Dataset records:
——

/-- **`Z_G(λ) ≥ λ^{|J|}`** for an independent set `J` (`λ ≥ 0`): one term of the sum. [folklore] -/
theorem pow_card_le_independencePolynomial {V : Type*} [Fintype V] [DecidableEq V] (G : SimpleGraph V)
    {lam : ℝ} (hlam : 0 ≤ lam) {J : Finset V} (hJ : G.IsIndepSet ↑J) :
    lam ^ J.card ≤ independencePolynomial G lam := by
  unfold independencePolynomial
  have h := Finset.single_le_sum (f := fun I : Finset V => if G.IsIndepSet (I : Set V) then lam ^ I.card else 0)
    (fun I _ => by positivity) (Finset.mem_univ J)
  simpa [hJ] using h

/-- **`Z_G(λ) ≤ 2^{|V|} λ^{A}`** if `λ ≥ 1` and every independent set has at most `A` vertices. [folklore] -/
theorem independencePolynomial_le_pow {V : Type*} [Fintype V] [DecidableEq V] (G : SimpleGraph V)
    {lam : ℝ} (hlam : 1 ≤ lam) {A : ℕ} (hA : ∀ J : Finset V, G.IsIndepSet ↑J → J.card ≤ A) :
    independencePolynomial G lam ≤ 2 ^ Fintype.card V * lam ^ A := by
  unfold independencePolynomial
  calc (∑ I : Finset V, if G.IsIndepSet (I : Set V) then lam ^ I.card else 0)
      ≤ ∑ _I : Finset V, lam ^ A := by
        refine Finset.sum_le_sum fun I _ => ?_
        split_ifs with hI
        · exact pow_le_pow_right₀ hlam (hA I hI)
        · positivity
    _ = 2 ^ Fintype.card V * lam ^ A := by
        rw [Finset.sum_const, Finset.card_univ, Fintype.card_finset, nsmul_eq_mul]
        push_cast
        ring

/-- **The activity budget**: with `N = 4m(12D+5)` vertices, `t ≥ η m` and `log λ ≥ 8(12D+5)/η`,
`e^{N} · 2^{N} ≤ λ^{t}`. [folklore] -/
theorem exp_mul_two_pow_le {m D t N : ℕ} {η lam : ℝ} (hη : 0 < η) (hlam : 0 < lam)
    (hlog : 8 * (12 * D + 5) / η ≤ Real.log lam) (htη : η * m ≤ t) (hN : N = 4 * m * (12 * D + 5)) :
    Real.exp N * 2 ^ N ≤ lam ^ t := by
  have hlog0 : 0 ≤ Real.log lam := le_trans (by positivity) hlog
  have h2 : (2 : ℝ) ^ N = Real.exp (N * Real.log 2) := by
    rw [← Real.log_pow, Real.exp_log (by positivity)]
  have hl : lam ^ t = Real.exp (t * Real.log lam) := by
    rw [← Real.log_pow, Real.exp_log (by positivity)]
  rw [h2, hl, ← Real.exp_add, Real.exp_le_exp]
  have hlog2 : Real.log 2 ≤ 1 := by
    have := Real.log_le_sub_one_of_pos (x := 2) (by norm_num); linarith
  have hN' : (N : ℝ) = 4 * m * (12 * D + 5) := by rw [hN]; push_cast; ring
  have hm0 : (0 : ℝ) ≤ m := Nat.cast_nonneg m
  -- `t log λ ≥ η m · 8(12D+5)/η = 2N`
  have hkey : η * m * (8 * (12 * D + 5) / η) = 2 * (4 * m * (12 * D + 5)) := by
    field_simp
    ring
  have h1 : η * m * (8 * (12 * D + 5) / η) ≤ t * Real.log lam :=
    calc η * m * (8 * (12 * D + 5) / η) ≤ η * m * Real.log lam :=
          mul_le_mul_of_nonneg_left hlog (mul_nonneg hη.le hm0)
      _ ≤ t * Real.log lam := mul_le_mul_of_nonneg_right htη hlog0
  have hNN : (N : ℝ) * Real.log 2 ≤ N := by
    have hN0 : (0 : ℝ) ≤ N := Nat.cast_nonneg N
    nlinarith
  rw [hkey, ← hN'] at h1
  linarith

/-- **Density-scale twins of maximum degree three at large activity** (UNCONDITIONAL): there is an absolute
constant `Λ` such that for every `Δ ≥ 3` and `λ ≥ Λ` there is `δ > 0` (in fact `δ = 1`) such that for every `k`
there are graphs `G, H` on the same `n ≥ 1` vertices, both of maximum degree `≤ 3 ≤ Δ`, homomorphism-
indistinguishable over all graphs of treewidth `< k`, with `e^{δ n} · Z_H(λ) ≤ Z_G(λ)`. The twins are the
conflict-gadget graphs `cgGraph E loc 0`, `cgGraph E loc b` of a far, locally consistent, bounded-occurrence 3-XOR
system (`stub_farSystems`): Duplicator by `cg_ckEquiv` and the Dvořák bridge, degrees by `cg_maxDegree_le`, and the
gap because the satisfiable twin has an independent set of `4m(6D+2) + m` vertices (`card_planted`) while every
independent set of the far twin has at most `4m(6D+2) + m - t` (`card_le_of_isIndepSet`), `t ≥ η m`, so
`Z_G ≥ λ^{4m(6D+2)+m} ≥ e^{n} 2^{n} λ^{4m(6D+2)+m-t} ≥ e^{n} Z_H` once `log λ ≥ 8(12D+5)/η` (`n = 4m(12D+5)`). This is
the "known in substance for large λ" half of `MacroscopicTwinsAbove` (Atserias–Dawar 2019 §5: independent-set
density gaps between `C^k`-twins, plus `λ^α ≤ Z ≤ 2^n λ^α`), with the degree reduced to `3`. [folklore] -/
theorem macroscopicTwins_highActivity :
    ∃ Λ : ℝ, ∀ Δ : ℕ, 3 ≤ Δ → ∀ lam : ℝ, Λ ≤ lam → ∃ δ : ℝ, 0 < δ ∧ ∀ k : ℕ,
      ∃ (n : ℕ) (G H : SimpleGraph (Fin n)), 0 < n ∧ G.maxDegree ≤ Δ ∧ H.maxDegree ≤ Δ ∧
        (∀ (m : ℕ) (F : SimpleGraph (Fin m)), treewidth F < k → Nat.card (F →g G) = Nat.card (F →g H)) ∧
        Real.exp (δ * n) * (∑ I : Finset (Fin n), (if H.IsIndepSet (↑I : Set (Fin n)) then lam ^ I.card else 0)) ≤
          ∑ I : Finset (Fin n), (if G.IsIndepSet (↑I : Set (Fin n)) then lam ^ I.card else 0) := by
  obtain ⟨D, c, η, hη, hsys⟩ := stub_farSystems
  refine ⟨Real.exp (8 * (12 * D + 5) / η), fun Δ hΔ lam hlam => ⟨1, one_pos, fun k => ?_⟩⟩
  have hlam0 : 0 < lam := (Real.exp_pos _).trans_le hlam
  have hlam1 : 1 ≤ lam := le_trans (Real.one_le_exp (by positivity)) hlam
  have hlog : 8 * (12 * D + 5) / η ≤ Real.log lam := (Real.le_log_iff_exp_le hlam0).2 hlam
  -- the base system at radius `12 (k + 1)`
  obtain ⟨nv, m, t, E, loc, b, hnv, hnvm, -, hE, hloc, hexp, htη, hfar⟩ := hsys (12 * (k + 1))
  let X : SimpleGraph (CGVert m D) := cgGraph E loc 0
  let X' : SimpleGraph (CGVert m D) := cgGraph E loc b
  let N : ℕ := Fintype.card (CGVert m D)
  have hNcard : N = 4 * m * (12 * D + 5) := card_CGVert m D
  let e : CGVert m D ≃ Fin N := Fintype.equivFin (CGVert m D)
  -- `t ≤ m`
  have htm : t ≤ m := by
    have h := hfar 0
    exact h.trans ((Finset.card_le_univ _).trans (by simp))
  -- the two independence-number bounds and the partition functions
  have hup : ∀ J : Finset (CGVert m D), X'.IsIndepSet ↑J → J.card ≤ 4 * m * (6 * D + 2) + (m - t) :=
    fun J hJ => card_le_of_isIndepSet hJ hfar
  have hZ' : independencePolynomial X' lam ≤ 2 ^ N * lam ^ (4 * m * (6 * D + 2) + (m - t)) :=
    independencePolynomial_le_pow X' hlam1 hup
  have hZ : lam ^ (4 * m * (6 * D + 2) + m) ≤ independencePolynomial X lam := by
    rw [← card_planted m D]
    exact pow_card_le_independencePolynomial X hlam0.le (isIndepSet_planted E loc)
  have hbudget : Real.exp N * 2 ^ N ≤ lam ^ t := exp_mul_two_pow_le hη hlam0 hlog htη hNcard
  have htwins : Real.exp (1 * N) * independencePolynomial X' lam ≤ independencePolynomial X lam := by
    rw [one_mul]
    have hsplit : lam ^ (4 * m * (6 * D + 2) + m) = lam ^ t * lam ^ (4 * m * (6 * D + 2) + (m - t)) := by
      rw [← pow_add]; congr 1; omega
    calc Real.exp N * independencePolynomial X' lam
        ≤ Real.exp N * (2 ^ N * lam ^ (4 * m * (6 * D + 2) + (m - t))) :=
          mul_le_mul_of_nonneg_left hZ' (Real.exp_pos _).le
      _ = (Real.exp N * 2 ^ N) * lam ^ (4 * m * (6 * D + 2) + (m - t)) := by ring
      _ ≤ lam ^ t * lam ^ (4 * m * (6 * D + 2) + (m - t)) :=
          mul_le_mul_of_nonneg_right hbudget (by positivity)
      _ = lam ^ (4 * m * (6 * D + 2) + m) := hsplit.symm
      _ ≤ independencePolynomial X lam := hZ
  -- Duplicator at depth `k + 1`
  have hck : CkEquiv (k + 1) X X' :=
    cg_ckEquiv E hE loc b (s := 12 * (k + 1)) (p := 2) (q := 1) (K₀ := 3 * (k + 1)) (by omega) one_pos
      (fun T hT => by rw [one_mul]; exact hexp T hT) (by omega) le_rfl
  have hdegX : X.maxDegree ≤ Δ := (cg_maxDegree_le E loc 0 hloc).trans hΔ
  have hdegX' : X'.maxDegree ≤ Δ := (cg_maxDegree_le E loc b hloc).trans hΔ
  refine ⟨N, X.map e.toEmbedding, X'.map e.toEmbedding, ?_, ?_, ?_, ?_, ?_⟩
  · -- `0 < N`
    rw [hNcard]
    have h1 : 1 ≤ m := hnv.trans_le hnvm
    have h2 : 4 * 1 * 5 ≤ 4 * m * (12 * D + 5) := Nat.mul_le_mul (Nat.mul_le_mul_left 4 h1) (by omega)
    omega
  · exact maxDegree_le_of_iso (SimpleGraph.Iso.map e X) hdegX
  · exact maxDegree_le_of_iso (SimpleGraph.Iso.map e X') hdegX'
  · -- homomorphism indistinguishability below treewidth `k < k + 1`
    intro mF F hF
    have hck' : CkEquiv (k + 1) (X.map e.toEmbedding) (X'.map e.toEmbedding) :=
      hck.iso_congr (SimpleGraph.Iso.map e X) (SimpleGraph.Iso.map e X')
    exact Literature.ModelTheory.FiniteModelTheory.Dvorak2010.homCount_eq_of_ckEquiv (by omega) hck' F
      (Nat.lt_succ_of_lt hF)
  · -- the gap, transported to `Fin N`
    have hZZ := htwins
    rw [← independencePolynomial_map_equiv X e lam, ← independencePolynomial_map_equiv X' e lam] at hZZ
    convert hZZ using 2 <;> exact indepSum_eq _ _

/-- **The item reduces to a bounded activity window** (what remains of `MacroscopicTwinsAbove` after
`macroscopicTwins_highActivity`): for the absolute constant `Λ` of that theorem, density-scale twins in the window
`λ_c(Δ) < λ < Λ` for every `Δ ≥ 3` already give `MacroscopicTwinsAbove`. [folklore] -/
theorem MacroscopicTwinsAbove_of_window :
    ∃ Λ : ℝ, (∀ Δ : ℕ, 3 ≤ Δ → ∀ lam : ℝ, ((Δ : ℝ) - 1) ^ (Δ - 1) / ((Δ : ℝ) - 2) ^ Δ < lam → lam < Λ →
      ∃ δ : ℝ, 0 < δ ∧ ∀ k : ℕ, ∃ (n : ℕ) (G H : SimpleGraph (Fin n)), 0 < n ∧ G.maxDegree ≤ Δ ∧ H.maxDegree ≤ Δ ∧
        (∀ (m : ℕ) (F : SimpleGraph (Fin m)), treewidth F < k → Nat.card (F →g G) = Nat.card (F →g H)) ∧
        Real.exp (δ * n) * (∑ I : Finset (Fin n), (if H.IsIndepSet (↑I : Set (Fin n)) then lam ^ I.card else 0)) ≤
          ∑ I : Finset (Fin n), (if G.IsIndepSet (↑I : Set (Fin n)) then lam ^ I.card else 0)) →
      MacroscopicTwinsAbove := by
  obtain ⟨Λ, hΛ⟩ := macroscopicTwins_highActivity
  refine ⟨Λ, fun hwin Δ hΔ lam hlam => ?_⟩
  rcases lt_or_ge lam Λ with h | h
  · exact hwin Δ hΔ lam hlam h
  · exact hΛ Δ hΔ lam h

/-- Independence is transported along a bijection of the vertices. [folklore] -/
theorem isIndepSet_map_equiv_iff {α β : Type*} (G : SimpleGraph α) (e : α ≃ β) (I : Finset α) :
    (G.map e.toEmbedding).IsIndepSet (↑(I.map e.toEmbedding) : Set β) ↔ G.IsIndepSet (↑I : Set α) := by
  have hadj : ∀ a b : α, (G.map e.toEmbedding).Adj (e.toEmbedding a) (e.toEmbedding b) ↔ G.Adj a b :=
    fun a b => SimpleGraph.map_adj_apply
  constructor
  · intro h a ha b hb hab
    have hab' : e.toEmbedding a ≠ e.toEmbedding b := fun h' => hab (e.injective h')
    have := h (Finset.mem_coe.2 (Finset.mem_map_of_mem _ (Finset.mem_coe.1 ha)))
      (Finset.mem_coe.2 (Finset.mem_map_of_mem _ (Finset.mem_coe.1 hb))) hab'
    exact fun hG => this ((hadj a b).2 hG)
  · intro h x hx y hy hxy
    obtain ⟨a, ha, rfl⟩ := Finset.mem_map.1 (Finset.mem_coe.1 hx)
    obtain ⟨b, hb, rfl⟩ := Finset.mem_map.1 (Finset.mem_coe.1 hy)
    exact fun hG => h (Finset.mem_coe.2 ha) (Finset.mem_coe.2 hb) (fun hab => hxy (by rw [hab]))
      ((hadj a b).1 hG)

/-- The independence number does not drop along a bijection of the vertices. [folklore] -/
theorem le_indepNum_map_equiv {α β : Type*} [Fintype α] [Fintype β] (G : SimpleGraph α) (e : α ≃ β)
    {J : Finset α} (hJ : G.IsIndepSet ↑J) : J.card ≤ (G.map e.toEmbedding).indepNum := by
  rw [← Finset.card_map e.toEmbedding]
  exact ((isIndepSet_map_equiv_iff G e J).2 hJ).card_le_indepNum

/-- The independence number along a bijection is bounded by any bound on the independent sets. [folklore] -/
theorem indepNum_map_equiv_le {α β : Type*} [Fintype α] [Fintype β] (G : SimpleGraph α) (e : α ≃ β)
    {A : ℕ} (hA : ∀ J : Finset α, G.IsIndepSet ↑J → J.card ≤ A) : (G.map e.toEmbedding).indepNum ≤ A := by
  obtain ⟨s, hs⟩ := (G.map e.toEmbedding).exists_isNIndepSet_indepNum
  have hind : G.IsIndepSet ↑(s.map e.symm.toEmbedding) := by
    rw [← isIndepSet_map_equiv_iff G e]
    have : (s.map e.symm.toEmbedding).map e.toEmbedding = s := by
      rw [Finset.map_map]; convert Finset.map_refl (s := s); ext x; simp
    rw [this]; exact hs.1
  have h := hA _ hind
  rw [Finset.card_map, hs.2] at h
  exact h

——

- ABOUT THIS TASK: Every line in the records above that contains the word "along" should be copied out.

- WRITTEN ANSWER:
/-- Independence is transported along a bijection of the vertices. [folklore] -/
/-- The independence number does not drop along a bijection of the vertices. [folklore] -/
/-- The independence number along a bijection is bounded by any bound on the independent sets. [folklore] -/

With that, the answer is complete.